L'Abbé C. est un récit à trois voix publié par Bataille peu après la guerre. Il met en scène, dans un télescopage de témoignages successifs, la fin de la relation entre un industriel, Charles C., et son frère jumeau, Robert, un prêtre, alors que les deux hommes entretiennent une forme de lien d'attraction répulsion avec la même femme, Eponine.
Cet ABC de Bataille, malgré sa singularité exhibée, est en fait assez représentatif d'une démarche littéraire qui aura fait les beaux jours de Minuit et des sémiologues au début des années 50. Le langage, d'où le titre à mon avis, crée un espace plus ou moins séparé du réel dans lequel une orgie de signes contradictoires et non figuratifs forment la toile pour le lecteur qui doit retrouver la clef de l'énigme codée – le roman met beaucoup en scène l'idée d'un mystère à percer derrière la gémellité perverse des C., au sens premier du terme (Bataille ne fait pas tant un roman sadien qu'un roman qui inverse et retourne constamment les valeurs), et de leurs actes en apparence peu explicables.
L'association de cette grande abstraction conceptuelle dans la manière que les personnages ont de projeter leur sentiment avec une imagerie bourgeoise assez éculée m'échappe pas mal.

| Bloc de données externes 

/-- **STRICT growth, general form: `e_n < e_{n+1}`** (monotonicity above the Fukuda index `0`, FILE D, + the jump). [cite: Fukuda1994, Thm. 1 (1)]
[cite: Washington1997, Prop. 4.11] -/
theorem classNumberPExp_lt_succ_of_rank (κ : ZpExtension K 2) {θ₁ : κ.layer 1} (hθ₁ : θ₁ ^ 2 = 2)
    (hodd : ∀ w : HeightOneSpectrum (𝓞 K), ((2 : ℕ) : 𝓞 K) ∈ w.asIdeal → Odd (w.asIdeal.ramificationIdx ℤ))
    {s : ℕ} (hs : s ≤ {w : HeightOneSpectrum (𝓞 K) | ((2 : ℕ) : 𝓞 K) ∈ w.asIdeal}.ncard) (hsu : Units.rank K + 2 ≤ s) (n : ℕ) :
    classNumberPExp κ n < classNumberPExp κ (n + 1) := by
  have hram : TotallyRamifiedFrom κ 0 :=
    totallyRamifiedFrom_zero_of_forall_not_isUnramifiedIn_layer_one κ fun w hw =>
      not_isUnramifiedIn_layer_one_of_sq_eq_two κ hθ₁ hw (hodd w hw)
  have h1 := classNumberPExp_le_succ_of_totallyRamifiedFrom κ hram (Nat.zero_le n)
  have h2 := classNumberPExp_succ_ne_of_rank κ hθ₁ hodd hs hsu n
  omega

/-- **`μ = 0 ⟹ λ ≥ s − 1 − u`**: any eventual law `e_n = l·n + ν` has `s ≤ l + 1 + u` (cubic Kilford fields: `λ₂ ≥ 1`; their resolvent quadratic
fields `ℚ(√Δ_W)`: `λ₂ ≥ 1`; their `S₃`-sextics `ℚ(W[2])`: `λ₂ ≥ 3`). [cite: Lang1990, Ch. 5 §1 Thm. 1.2 and Ch. 13 §4] [cite: Washington1997, §13.3 Thm. 13.13] -/
theorem le_slope_of_linear_growth_of_rank (κ : ZpExtension K 2) {θ₁ : κ.layer 1} (hθ₁ : θ₁ ^ 2 = 2)
    (hodd : ∀ w : HeightOneSpectrum (𝓞 K), ((2 : ℕ) : 𝓞 K) ∈ w.asIdeal → Odd (w.asIdeal.ramificationIdx ℤ))
    {s : ℕ} (hs : s ≤ {w : HeightOneSpectrum (𝓞 K) | ((2 : ℕ) : 𝓞 K) ∈ w.asIdeal}.ncard)
    {l : ℕ} {ν : ℤ} {n₀ : ℕ} (hlin : ∀ n, n₀ ≤ n → (classNumberPExp κ n : ℤ) = l * n + ν) : s ≤ l + 1 + Units.rank K := by
  by_contra hlt
  have hsu : l + Units.rank K + 2 ≤ s := by omega
  set c := Nat.log 2 (NumberField.Units.torsionOrder K) with hc
  set N : ℕ := n₀ + ν.toNat + c + 1 with hN
  have h1 := hlin N (by omega)
  have hgrow := classNumberPExp_zero_add_le_layer_of_rank κ hθ₁ hodd hs N
  have hsN : (l + Units.rank K + 2) * N ≤ s * N := Nat.mul_le_mul_right N hsu
  have hνle : ν ≤ (ν.toNat : ℤ) := Int.self_le_toNat ν
  -- cast the growth inequality to ℤ and substitute the linear law
  have hgrowZ : ((classNumberPExp κ 0 : ℕ) : ℤ) + (s * N : ℕ) ≤ ((classNumberPExp κ N : ℕ) : ℤ) + ((N + N * Units.rank K + c : ℕ) : ℤ) := by
    exact_mod_cast hgrow
  rw [h1] at hgrowZ
  have hsNZ : (((l + Units.rank K + 2) * N : ℕ) : ℤ) ≤ ((s * N : ℕ) : ℤ) := by exact_mod_cast hsN
  push_cast at hgrowZ hsNZ
  have hN1 : (n₀ : ℤ) + ν.toNat + c + 1 = (N : ℤ) := by rw [hN]; push_cast; ring
  nlinarith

On peut vouloir voir énormément derrière ce que propose Bataille dans cette machine à brouiller, mais finalement on a tout de même affaire à la vieille histoire du curé qui enfourne, simplement rédigée de la manière la plus opaque du monde.
La folie solaire qui semble s'emparer de ces personnages de fiévreux perdus a tout de même quelque chose d'attractif, sur le plan purement poétique, mais cela fonctionne paradoxalement mieux dans les rapports qu'échangent le bref narrateur premier avec Charles C., en ouverture et en fermeture du roman, qu'avec le double, retourné mais identique, que doit former le jumeau.
J'ai peut-être l'esprit un peu paresseux en ce moment, mais le biscornu est-il si nécessaire ? Bof tout de même.